- Occupations: Former Deputy Head of Nile TV News anchor

= Shahira Amin =

Egyptian journalist

Shahira Amin (شهيرة أمين /arz/) is an Egyptian journalist, the former deputy head of Egyptian state-owned Nile TV and one of its senior anchors. She resigned from the position on February 3, 2011. She said she quit over what she "considered to be its biased coverage" of the Egyptian Revolution of 2011.
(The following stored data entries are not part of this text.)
/-!
# Slice assembly for the crux `TwistAmplification.MazurKaneLaw` (stmt-ABC-2757)

Support file of the line `peyre-level-torsor-v22` (lead prover-line-stmt-ABC-2757-0, 2026-08-16). The crux
`MazurKaneLaw` (for every `1 < s < 2`, `ε > 0`: `#{abc triples, c ≤ N, rad(abc) ≤ c^s} ≤ C N^{s-1+ε}`) is assembled
from three RADICAL-RANGE statements, which is the `s`-range split asked for by all three triagers of the crux and
recommended by the three line planners:

* the slice law on `[5/3, 2)`: `#{c ≤ N, c^{s'-η} < rad(abc) ≤ c^{s'}} ≤ C N^{s'-1+ε}` for `s' ∈ [5/3, 2)` with a
  window `η = η(ε) > 0` uniform in `s'` (the target of the line's lever);
* the slice law on `(1, 5/3)` (foreign to the lever: twisted Fermat-cubic level lattices, cube-heavy boxes);
* the hit bound `#{c ≤ N, rad(abc) ≤ c} ≤ C N^{ε}` (the `s → 1⁺` content of the crux, necessary by the
  cdisprove gauge `abcHitCount_le_of_mazurKaneLaw`).

`SliceAssembly` (registered glue name) is the kernel-checked glue `High → Low → Hit → MazurKaneLaw`: peel slices of a common
width `η` from `s` down to the floor `x₀ = 1` (`MazurKaneLaw.assemble`, induction on the number of slices), every
partial bound weakened to the target exponent `s - 1 + ε`. The assembly is stated once abstractly
(`MazurKaneLaw.assemble`: a monotone counting function with a peeling inequality) so that no auxiliary definition
is needed in this proof file; the sets of the crux, of the slices and of the hits are written inline, verbatim as in
the route file and in the registered stubs of the line. Nothing here is specific to the lever: the same glue serves
any line that proves the three ranges separately.
-/

namespace Summit.ABC.ABC.Theorems

open Literature.NumberTheory.DiophantineGeometry

/-! ## Abstract slice assembly -/

/-- **Abstract slice assembly.** Let `m : ℝ → ℝ` be monotone ("cumulative count at exponent `x`") and satisfy the
peeling inequality `m x ≤ m (x - η) + sl x` ("cumulative = lower cumulative + slice"). If `m x₀ ≤ C₀ · P` at the
floor and `sl x ≤ Cf x · P` for the levels `x ∈ (x₀, x_max]`, then `m x ≤ (C₀ + Σ_{j<k} Cf (x - jη)) · P` for every
`x ≤ x_max` with `x - kη ≤ x₀` (induction on the number `k` of slices). [folklore] -/
theorem MazurKaneLaw.assemble {m sl : ℝ → ℝ} {x₀ xmax η P C₀ : ℝ} (hη : 0 < η) (hP : 0 ≤ P)
    (hmono : ∀ x y : ℝ, x ≤ y → m x ≤ m y) (hpeel : ∀ x : ℝ, m x ≤ m (x - η) + sl x)
    (hfloor : m x₀ ≤ C₀ * P) (Cf : ℝ → ℝ) (hCf : ∀ x, 0 ≤ Cf x)
    (hslice : ∀ x, x₀ < x → x ≤ xmax → sl x ≤ Cf x * P) :
    ∀ k : ℕ, ∀ x : ℝ, x ≤ xmax → x - k * η ≤ x₀ →
      m x ≤ (C₀ + ∑ j ∈ Finset.range k, Cf (x - j * η)) * P := by
  -- the floor case, valid for every `k`
  have hbase : ∀ k : ℕ, ∀ x : ℝ, x ≤ x₀ →
      m x ≤ (C₀ + ∑ j ∈ Finset.range k, Cf (x - j * η)) * P := by
    intro k x hx
    have hS : 0 ≤ ∑ j ∈ Finset.range k, Cf (x - j * η) := Finset.sum_nonneg fun j _ => hCf _
    calc m x ≤ C₀ * P := (hmono x x₀ hx).trans hfloor
      _ ≤ (C₀ + ∑ j ∈ Finset.range k, Cf (x - j * η)) * P := by
          rw [add_mul]
          exact le_add_of_nonneg_right (mul_nonneg hS hP)
  intro k
  induction k with
  | zero =>
      intro x _ hx
      exact hbase 0 x (by simpa using hx)
  | succ k ih =>
      intro x hxm hxk
      rcases le_or_gt x x₀ with hx | hx
      · exact hbase (k + 1) x hx
      · have hx' : x - η - (k : ℝ) * η ≤ x₀ := by
          have h := hxk
          push_cast at h
          linarith
        have ih' := ih (x - η) (by linarith) hx'
        have hsl := hslice x hx hxm
        have hsum : ∑ j ∈ Finset.range (k + 1), Cf (x - j * η) =
            (∑ j ∈ Finset.range k, Cf (x - η - j * η)) + Cf x := by
          rw [Finset.sum_range_succ']
          congr 1
          · refine Finset.sum_congr rfl fun j _ => ?_
            congr 1
            push_cast
            ring
          · simp
        calc m x ≤ m (x - η) + sl x := hpeel x
          _ ≤ (C₀ + ∑ j ∈ Finset.range k, Cf (x - η - j * η)) * P + Cf x * P := add_le_add ih' hsl
          _ = (C₀ + ∑ j ∈ Finset.range (k + 1), Cf (x - j * η)) * P := by rw [hsum]; ring

/-- The number of slices: `⌈(s - x₀)/η⌉` slices of width `η > 0` reach from `s` down to the floor `x₀`.
[folklore] -/
theorem MazurKaneLaw.exists_steps {s x₀ η : ℝ} (hη : 0 < η) : ∃ J : ℕ, s - J * η ≤ x₀ := by
  refine ⟨⌈(s - x₀) / η⌉₊, ?_⟩
  have h1 : (s - x₀) / η ≤ (⌈(s - x₀) / η⌉₊ : ℝ) := Nat.le_ceil _
  rw [div_le_iff₀ hη] at h1
  linarith
import Literature.MathematicalPhysics.QuantumLattice.ReflectedCorrelationTranslates
import Summits.QuantumFields.YangMills.Theorems.ParabolicTrajectoryLatticeGapOnTrajectoryTransferHankelSiteStrict
import Summits.QuantumFields.YangMills.Theorems.ParabolicTrajectoryLatticeGapOnTrajectoryStubNegReflectRP
import HarnessLib

/-!
# Crux `GapToContinuum` (stmt-QuantumFields-8896): the one-leg far bound from ONE certified pair

`--supports stmt-QuantumFields-8896` (route `LangevinControlUV`, sub-problem `YangMills`; line lead c10).

The typed crux (`IsYangMillsFor r sch T → HasLatticeMassGap r sch Δ → T.HasMassGap Δ`) is misstated
as typed (`Cruxes/GapToContinuum/STRATEGY-CENSUS.md`): its hypothesis certifies clustering PER PAIR
of fixed lattice-local observables (`∀ A B ∃ C ∀ᶠ k`), while a smeared continuum leg at step `k` is
a `k`-growing linear combination of translates.  The census (§1 D2, §Decomposition D₃) records that
this defect "already bites inside ONE smeared leg through the spatial pairs `(O, O∘τ_z)`".  This
file proves that it does NOT, on the odd torus at `0 ≤ β`: reflection-positivity Cauchy–Schwarz at
the separations `(0, 2n)` collapses every cross pair of space-time translates of one slab observable
`O` onto the DIAGONAL pair `(O, O)` at the same rate, so ONE pair's clustering controls every finite
combination of translates of `O` — in particular the smeared renormalised leg of a species:

* (abstract bookkeeping in `Literature/…/QuantumLattice/ReflectedCorrelationTranslates`: `osCorr_comp_comp_eq_of_comm`,
  `osCorr_iterate_comp_iterate`, the POLARISED Cauchy–Schwarz inequality at separations `(0, 2m)`
  `norm_osCorr_iterate_sq_le`, sesquilinearity `osCorr_sum_sum`);
* here (the odd Wilson torus, site reflection `Θ₀ = GaugeConfig.negReflect`, `τ_m = torusTimeShift`;
  `Θ₀` commutes with SPATIAL translations, `negReflect_torusConfigShift_spatial`):
  **`norm_osCorr_combination_le`** — for a bounded measurable `O` depending on the links based at
  times `1 … w`, spatial translations `v_i` (`v_i 0 = 0`), forward time shifts `s_i ≤ s̄`,
  coefficients `a_i` and `X = Σ_i a_i • (O ∘ torusConfigShift v_i ∘ τ_{s_i})`: if the single pair
  `(O, O)` satisfies `‖osCorr μ Θ₀ τ_n O O‖ ≤ C e^{−κ n}` for `n ≤ 2(m + 2 s̄)` (`2(m + 2 s̄) + w < S`),
  then `‖osCorr μ Θ₀ τ_m X X‖ ≤ (Σ_i ‖a_i‖)² C e^{−κ m}`;
  `norm_osCorr_combination_le_of_nonneg` discharges reflection positivity at `0 ≤ β` by the landed
  odd-torus site RP `stub_negReflectRP`.

For the renormalised smeared field of a species `s` against a test function `p` this is the
whole-range far bound with constant `(|c_s(k)| a_k⁴ Σ_x |p(a_k x)|)² · C_s`, `C_s` the
`HasLatticeMassGap` constant of the one pair `(s.timeReflect, s)` (sequel file).  Consequence for
the defect map of the crux: in the ONE-LEG sector the typed hypothesis fails to transfer only
through D1 (`0 ≤ β_k`, free under `HasWeakCouplingLimit`) and D3b (the Hankel-chain loss factor
`((Σ‖a‖)² C / osVar X)^{2^{-J}}`, i.e. `log |c_s(k)| = o(a_k L_k)`, untyped); the irreducible
per-pair-threshold defect D2 lives in the multi-leg product family only
(`Negative/HeavyProductLeak`, p120725).  The same lemma is what a producer-side prover (re-typed
stmt-16207, scheme existential) uses to turn per-pair clustering with a uniform threshold into the
diagonal OS-currency bound `sch.HasDiagClustering r Δ` (R5 of the census).

References: Osterwalder–Seiler 1978 §2; Glimm–Jaffe 1987 §6.1; Fröhlich–Israel–Lieb–Simon 1978 §2
(Schwarz inequality for RP states).
-/

open scoped ComplexConjugate ComplexOrder
open Filter MeasureTheory Finset
open Literature.MathematicalPhysics.QuantumLattice Literature.MathematicalPhysics.QuantumFieldTheory
open Summit.QuantumFields.YangMills.Cruxes.LatticeGapOnTrajectory.OrbitKantorovichFiniteSize.Transfer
== Gilad Shalit interview ==
Amin became the subject of criticism after she interviewed Israeli soldier Gilad Shalit on October 18, 2011 in Egypt, following Shalit's release from more than five years of captivity in Gaza but preceding his return to Israel and reunification with his family. Israeli officials and various commentators said the interview, which they alleged was held in the presence of armed, masked Hamas militants, broke the ethical rules of journalism and violated the terms of Shalit's release. Disputing that the interview was held in the presence of armed Hamas militants, Amin stated that it is "true that he was brought in by armed Hamas men, but in the room itself there were only Egyptian intelligence people. They didn't intervene, and neither did the Hamas men". She described the criticism as "incorrect" stating "I'm a journalist, and any journalist would want to conduct an interview that would be aired all over the world". Amin also defended the interview by saying that it was conducted "after he had been released by Hamas and had a medical checkup by the Red Cross." But a Red Cross spokesman later said that no such medical check-up took place.

==Awards and honors==
Shahira Amin has been the recipient of numerous awards and honors, including the Global Thinkers Forum (GTF) 2013 Award for Excellence in Gender Equality.